Вот тот же Хабалов — он не докладывал мне три дня, а сейчас буквально ныл! Голос его сипел не из-за помех в телефонной линии или технического несовершенства аппарата связи. Хабалов действительно говорил именно так — почти неразборчиво, тихо и в то же время визгливо.
— Это пахнет изменой. Изменой, Государь, или я уже решительно ничего не понимаю! — рыдал он в трубку почти после каждой фразы.
Перебив его, я вежливо попросил:
— Сергей Сергеич, — у моего «носителя» воистину была феноменальная память, — не суетитесь, рассказывайте спокойно, если возможно.
Хабалов собрался.
— Началось все с хлеба, Ваше Величество, — поведал он уже чуть более внятно. — Еще с двадцать третьего февраля правительству в моем присутствии сообщалось о возможной «забастовке пекарей», недовольных низкими ценами на свою продукцию в условиях ограниченного поступления муки из центральных губерний. Речь, разумеется, идет не о пекарях как таковых, а о владельцах хлебных пекарен и магазинов. Эта грязномордая сволочь решила взвинтить цены на свои булки в нарушение всех военных законов. Правительство, естественно, пропустило предупреждения мимо ушей. Достаточно было вовремя зафиксировать цены на продукты питания да пригрозить спекулянтам — торговцы бы не смели ничего сделать! Однако реакции на тревожные доклады от Совмина не последовало. Результат, разумеется, оказался предсказуем. Торгаши взвинтили стоимость всех хлебных изделий разом, одновременно — все пекарни столицы в один и тот же день, двадцать четвертого февраля, о чем стало известно буквально через несколько часов после вашего отбытия, как только открылись двери магазинов. Это был сговор, ей-богу, причем очевидный!
Генерал перевел дух.
— На удивление, а может быть специально, повышение цен совпало с этим глупым праздником социалистов — Международным женским днем, — продолжал Хабалов. — Около сотни домохозяек вышли на мирную демонстрацию, требуя отмены повышения цен. Тут уж правительство с запозданием среагировало: было дано объявление, что в течение ближайших трех дней в столице будет разработана карточная система и цены на хлебопродукцию станут определяться градоначальством. Объявления дали в газеты, расклеили по всему городу, более того, мы на самом деле приступили к работе, совместно собрали комиссию, через три дня, ей-богу, все было бы…

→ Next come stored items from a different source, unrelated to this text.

/-- THE BOND TERM of (2.10) for the region, «Σ_{b∈st(x)}(∂^ηh)(b)(D^η_Aφ)(b)»: under `|∂^ηh| ≤ δ₁` its size at `x` is at
most `δ₁Σ_μ(|(D^η_{A,μ}φ)(x)| + |(D^η_{A,μ}φ)(x − ηe_μ)|)`. [cite: Balaban1983RegularityDecay, (2.10) p. 576, (2.5) p. 576] -/
theorem bondTermR_le (hn : 1 ≤ n) {δ₁ δ₂ δ₃ : ℝ} {h : ↥(fineDom n Ωc) → ℝ} (hh : HSizeR n Ωc h δ₁ δ₂ δ₃)
    (Φ : ↥(fineDom n Ωc) × ι → ℝ) (z : ↥(fineDom n Ωc)) :
    siteNorm (∑ z', (2 * regWt n (fineDom n Ωc) z z' * (h z' - h z))
        • (fieldLink F (e / n) (acBond Ωc Ac) z z' *ᵥ fld Φ z' - fld Φ z))
      ≤ δ₁ * ∑ μ, (siteNorm (fld (covDeriv n (fineDom n Ωc) (fieldLink F (e / n) (acBond Ωc Ac)) μ *ᵥ Φ) z)
            + (if hz : z.1 - e1 μ ∈ fineDom n Ωc then
                siteNorm (fld (covDeriv n (fineDom n Ωc) (fieldLink F (e / n) (acBond Ωc Ac)) μ *ᵥ Φ)
                  ⟨z.1 - e1 μ, hz⟩)
              else 0)) := by
  have hn0 : (0 : ℝ) < n := by exact_mod_cast hn
  set W := fieldLink F (e / n) (acBond Ωc Ac) with hWdef
  set G : ↥(fineDom n Ωc) → ℝ := fun y => (n : ℝ) * siteNorm (W z y *ᵥ fld Φ y - fld Φ z) with hGdef
  have hG0 : ∀ y, 0 ≤ G y := fun y => mul_nonneg hn0.le (siteNorm_nonneg _)
  have hterm : ∀ z', siteNorm ((2 * regWt n (fineDom n Ωc) z z' * (h z' - h z))
      • (W z z' *ᵥ fld Φ z' - fld Φ z)) ≤ if z'.1 ∈ nbrs z.1 then δ₁ * G z' else 0 := by
    intro z'
    rw [siteNorm_smul, two_mul_regWt]
    by_cases hz' : z'.1 ∈ nbrs z.1
    · rw [if_pos hz', if_pos hz', hGdef]
      have hg := hh.grad_le z z' hz'
      rw [abs_mul, abs_of_nonneg (by positivity : (0 : ℝ) ≤ (n : ℝ) ^ 2)]
      calc (n : ℝ) ^ 2 * |h z' - h z| * siteNorm (W z z' *ᵥ fld Φ z' - fld Φ z)
          = ((n : ℝ) * |h z' - h z|) * ((n : ℝ) * siteNorm (W z z' *ᵥ fld Φ z' - fld Φ z)) := by ring
        _ ≤ δ₁ * ((n : ℝ) * siteNorm (W z z' *ᵥ fld Φ z' - fld Φ z)) :=
            mul_le_mul_of_nonneg_right hg (mul_nonneg hn0.le (siteNorm_nonneg _))
    · rw [if_neg hz', if_neg hz']
      simp
  calc siteNorm (∑ z', (2 * regWt n (fineDom n Ωc) z z' * (h z' - h z)) • (W z z' *ᵥ fld Φ z' - fld Φ z))
      ≤ ∑ z', siteNorm ((2 * regWt n (fineDom n Ωc) z z' * (h z' - h z)) • (W z z' *ᵥ fld Φ z' - fld Φ z)) :=
        siteNorm_sum_le _ _
    _ ≤ ∑ z', (if z'.1 ∈ nbrs z.1 then δ₁ * G z' else 0) := sum_le_sum fun z' _ => hterm z'
    _ = δ₁ * ∑ z' ∈ univ.filter (fun y : ↥(fineDom n Ωc) => y.1 ∈ nbrs z.1), G z' := by
        rw [Finset.sum_filter, Finset.mul_sum]
        exact sum_congr rfl fun z' _ => by split_ifs <;> simp
    _ ≤ δ₁ * ∑ μ : Fin (d + 1), ((∑ y : ↥(fineDom n Ωc), if y.1 = z.1 + e1 μ then G y else 0)
          + ∑ y : ↥(fineDom n Ωc), if y.1 = z.1 - e1 μ then G y else 0) :=
        mul_le_mul_of_nonneg_left (sum_nbrs_le _ z G hG0) hh.nonneg₁
    _ ≤ δ₁ * ∑ μ, (siteNorm (fld (covDeriv n (fineDom n Ωc) W μ *ᵥ Φ) z)
            + (if hz : z.1 - e1 μ ∈ fineDom n Ωc then
                siteNorm (fld (covDeriv n (fineDom n Ωc) W μ *ᵥ Φ) ⟨z.1 - e1 μ, hz⟩) else 0)) := by
        refine mul_le_mul_of_nonneg_left (sum_le_sum fun μ _ => add_le_add ?_ ?_) hh.nonneg₁
        · -- forward bond `⟨z, z + e_μ⟩`
          rw [sum_ite_val (fineDom n Ωc) (z.1 + e1 μ) G]
          by_cases hm : z.1 + e1 μ ∈ fineDom n Ωc
          · rw [dif_pos hm, hGdef]
            have hb := bond_fwd hn W μ Φ (z := z) (y := ⟨z.1 + e1 μ, hm⟩) rfl
            simp only []
            rw [hb, siteNorm_smul, abs_of_nonneg (inv_nonneg.2 hn0.le), ← mul_assoc, mul_inv_cancel₀ hn0.ne',
              one_mul]
          · rw [dif_neg hm]
            exact siteNorm_nonneg _
        · -- backward bond `⟨z − e_μ, z⟩`
          rw [sum_ite_val (fineDom n Ωc) (z.1 - e1 μ) G]
          by_cases hm : z.1 - e1 μ ∈ fineDom n Ωc
          · rw [dif_pos hm, dif_pos hm, hGdef]
            have hzy : z.1 = (⟨z.1 - e1 μ, hm⟩ : ↥(fineDom n Ωc)).1 + e1 μ := by
              simp only [sub_add_cancel]
            have hb := bond_bwd F (e / n) hn (acBond Ωc Ac) (acBond_antisymm Ωc Ac) μ Φ (z := z)
              (y := ⟨z.1 - e1 μ, hm⟩) hzy
            simp only []
            rw [hWdef, hb, siteNorm_neg]
            rw [show fieldLink F (e / n) (acBond Ωc Ac) z ⟨z.1 - e1 μ, hm⟩
                = F.U (e / n * acBond Ωc Ac z ⟨z.1 - e1 μ, hm⟩) from rfl, siteNorm_flow,
              siteNorm_smul, abs_of_nonneg (inv_nonneg.2 hn0.le), ← mul_assoc, mul_inv_cancel₀ hn0.ne', one_mul]
          · rw [dif_neg hm, dif_neg hm]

— Дальше, пожалуйста, — сдержанно попросил я.
— А дальше, государь, начался кошмар! — Хабалов буквально зарыдал в трубку. — Именно в этот день, в день хлебной демонстрации, как будто специально ожидая повода, Путиловский объявил локаут! Крупнейший военный завод страны в разгар войны уволил двенадцать тысяч рабочих. Двенадцать тысяч!! Как вы думаете, чем они занялись на следующий же день?
— Вероятно, это риторический вопрос, — выдохнул я. — Присоединились к митингующим?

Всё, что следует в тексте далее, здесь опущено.